Since nobody else has answered your question, I'll give my two cents.

Sampling method clearly exerts a strong bias here. That is interesting in and of itself, as it suggests to me that the pooled samples either (a) may come from different species (for which we'd expect higher beta diversity to drive higher alpha diversity on pooling), (b) there is a high degree of inter-individual variation, which I somehow find slightly surprising (knowing only a little about the social behaviors of bats), or ( c) pooling incorporates more exogenous contaminants.

Bottom line is that such a strong bias would limit your ability to use pooled and single samples in the same analysis. You should either analyze single or pooled, but don't mix them in a single test.

Why you see higher alpha diversity in HB in pooled samples is indeed interesting... maybe you have more mixed-species colonies in HB? And hence higher inter-individual variation (since the population includes members of different species)? Or just higher inter-individual variation for some reason (more diverse diets?).
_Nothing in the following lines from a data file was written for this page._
import Summits.MatrixMultiplication.OmegaCensus.STPPCell22Stage1F

/-!
# ω-census (abelian STPP census): cell-(2,2) certificate of the fifth leaf `{(2,2,2),(3,3,3)²} @ ℤ₆₁` — stage 1 rows, file 5/136

HONEST FRAMING (pub-omega census; verbatim): lottery ticket; floor = certified bounds/negative ranges.
Census STRUCTURE (seat pub-omega-stpp-1 gen 33, 2026-08-29), family (b2).  KERNEL rows (`decide +kernel`) / glue for the checkers of
`STPPCell22Checker.lean`; design and python ×1 DATUM in HOME `pub-omega-stpp-1-g33/FIFTH-LEAF.md`, generator `code/gen_cell22_rows.py`.
Nothing here is progress on `ω`.
-/

namespace Summit.MatrixMultiplication.OmegaCensus.CubeNB.S2

open Summit.MatrixMultiplication.OmegaCensus.CubeNB.Bits

/-- Stage-1 row: shape #7 `(2, 261887)` dilated by `w ∈ [1, 60]` against all 269 shapes. [folklore] -/
theorem c22s1_7_1_60 : ((List.range' 1 60).all (stage1F (2, 261887))) = true := by decide +kernel

/-- Stage-1 row: shape #8 `(2, 262015)` dilated by `w ∈ [1, 60]` against all 269 shapes. [folklore] -/
theorem c22s1_8_1_60 : ((List.range' 1 60).all (stage1F (2, 262015))) = true := by decide +kernel


end Summit.MatrixMultiplication.OmegaCensus.CubeNB.S2
/-- **The change of the full box action under a one-link update is the change of the boundary
action of the lift** (quotient map injective near `e`). -/
theorem wilsonAction_update_sub_eq [NeZero Mu] [NeZero Mv] [NeZero L]
    [DecidableEq (TiltedSite d i j Mu Mv L)] (e : ZdEdge d)
    (hinj : Set.InjOn (fun x : Site d => (x : TiltedSite d i j Mu Mv L))
      ↑(((plaquettesTouching ({e} : Finset (ZdEdge d))).biUnion plaquetteEdges).image Prod.fst))
    (V : Config (TiltedSite d i j Mu Mv L) d G) (h : G) :
    wilsonAction ρ (tiltedUnit d i j Mu Mv L) (Function.update V (tiltedEdge d i j Mu Mv L e) h) -
        wilsonAction ρ (tiltedUnit d i j Mu Mv L) V =
      wilsonBoundaryAction ρ {e} (Function.update (tiltedLift d i j Mu Mv L V) e h) -
        wilsonBoundaryAction ρ {e} (tiltedLift d i j Mu Mv L V) := by
  classical
  set T₀ : Finset (ZdEdge d) := (plaquettesTouching ({e} : Finset (ZdEdge d))).biUnion plaquetteEdges
  set mkP : ZdPlaquette d → Plaq (TiltedSite d i j Mu Mv L) d := fun p =>
    (((p.1 : TiltedSite d i j Mu Mv L)), p.2)
  have hinjP : Set.InjOn mkP ↑(plaquettesTouching ({e} : Finset (ZdEdge d))) := injOn_mkPlaquette hinj
  have hinjE : Set.InjOn (tiltedEdge d i j Mu Mv L) ↑T₀ := injOn_tiltedEdge hinj
  have heT₀ : ∀ e' ∈ T₀, e ∈ T₀ := by
    intro e' he'
    obtain ⟨p, hp, -⟩ := mem_biUnion.1 he'
    obtain ⟨e'', he''⟩ := mem_plaquettesTouching_iff.1 hp
    rw [mem_inter, mem_singleton] at he''
    exact mem_biUnion.2 ⟨p, hp, he''.2 ▸ he''.1⟩
  have hW : wilsonBoundaryAction ρ {e} (Function.update (tiltedLift d i j Mu Mv L V) e h) =
      wilsonBoundaryAction ρ {e} (tiltedLift d i j Mu Mv L
        (Function.update V (tiltedEdge d i j Mu Mv L e) h)) :=
    isCylinder_wilsonBoundaryAction_holds ρ {e} fun e' he' =>
      (tiltedLift_update_apply hinjE (heT₀ e' (mem_coe.1 he')) V h (mem_coe.1 he')).symm
  rw [hW, ← sum_image_mk_plaquetteTerm ρ hinjP, ← sum_image_mk_plaquetteTerm ρ hinjP,
    ← sum_sub_distrib, wilsonAction, wilsonAction, ← sum_sub_distrib]
  symm
  refine sum_subset (subset_univ _) fun q _ hq => ?_
  have hne : ∀ p ∈ plaquettesTouching ({e} : Finset (ZdEdge d)), mkP p ≠ q := by
    intro p hp hpq
    exact hq (mem_image.2 ⟨p, hp, hpq⟩)
  have hl : tiltedEdge d i j Mu Mv L e ≠ (q.1, q.2.1.1) ∧
      tiltedEdge d i j Mu Mv L e ≠ (q.1 + tiltedUnit d i j Mu Mv L q.2.1.1, q.2.1.2) ∧
      tiltedEdge d i j Mu Mv L e ≠ (q.1 + tiltedUnit d i j Mu Mv L q.2.1.2, q.2.1.1) ∧
      tiltedEdge d i j Mu Mv L e ≠ (q.1, q.2.1.2) := by
    refine ⟨fun H => ?_, fun H => ?_, fun H => ?_, fun H => ?_⟩
    · obtain ⟨p, hp, hpq⟩ := exists_mk_eq_of_tiltedEdge_eq e q (Or.inl H)
      exact hne p hp hpq
    · obtain ⟨p, hp, hpq⟩ := exists_mk_eq_of_tiltedEdge_eq e q (Or.inr (Or.inl H))
      exact hne p hp hpq
    · obtain ⟨p, hp, hpq⟩ := exists_mk_eq_of_tiltedEdge_eq e q (Or.inr (Or.inr (Or.inl H)))
      exact hne p hp hpq
    · obtain ⟨p, hp, hpq⟩ := exists_mk_eq_of_tiltedEdge_eq e q (Or.inr (Or.inr (Or.inr H)))
      exact hne p hp hpq
  rw [plaqObs_update_of_ne ρ V _ h q hl.1 hl.2.1 hl.2.2.1 hl.2.2.2, sub_self]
Cool stuff!

devonorourke · August 6, 2020, 7:09pm

Thanks @Nicholas_Bokulich,
It's really a mess when you think about how these collections are generally conducted: you sample either a single piece of guano from a giant pile and process it as an individual sample, or, you sample a bunch of guano pellets from a giant pile and treat them as a pooled sample. In both cases, there's risk of contamination of adjacent turds touching the single guano piece, right? In fact, I drove myself crazy with this experiment trying to figure out the proportion of bat COI sequences in a given sample, because it turns out the single samples had mixtures of multiple bat species more often than pooled samples!

The plot below is a bit odd to consider at first. The guano samples are faceted into the two horizontal charts. Single guano samples on top, or pooled guano samples on bottom. There were three species of bats in the study. The color scheme was to indicate if a particular sample contained just that single bat species (colored green), or if it contained more than one bat species (colored brown). I'm realizing now years later that a brown dot is always double counted, so be aware of that (for example, if both M. sodalis and M. lucifugus were detected in a single sample, there would be a brown dot in each of those species columns).

I didn't circle back and determine if most of these mixed samples came from the HB site, and that indeed might be the case.

My judgement was to move forward analyzing only the single samples, as there were almost 200 of those single samples, compared to just about 70 pooled samples. Kind of a bummer to throw away interesting data, but for the purposes of this study, simpler and more straightforward was the better option.

Thanks for your considerations!

Nicholas_Bokulich · August 6, 2020, 7:16pm

Agreed, it is a bummer, but it seems like the safest approach.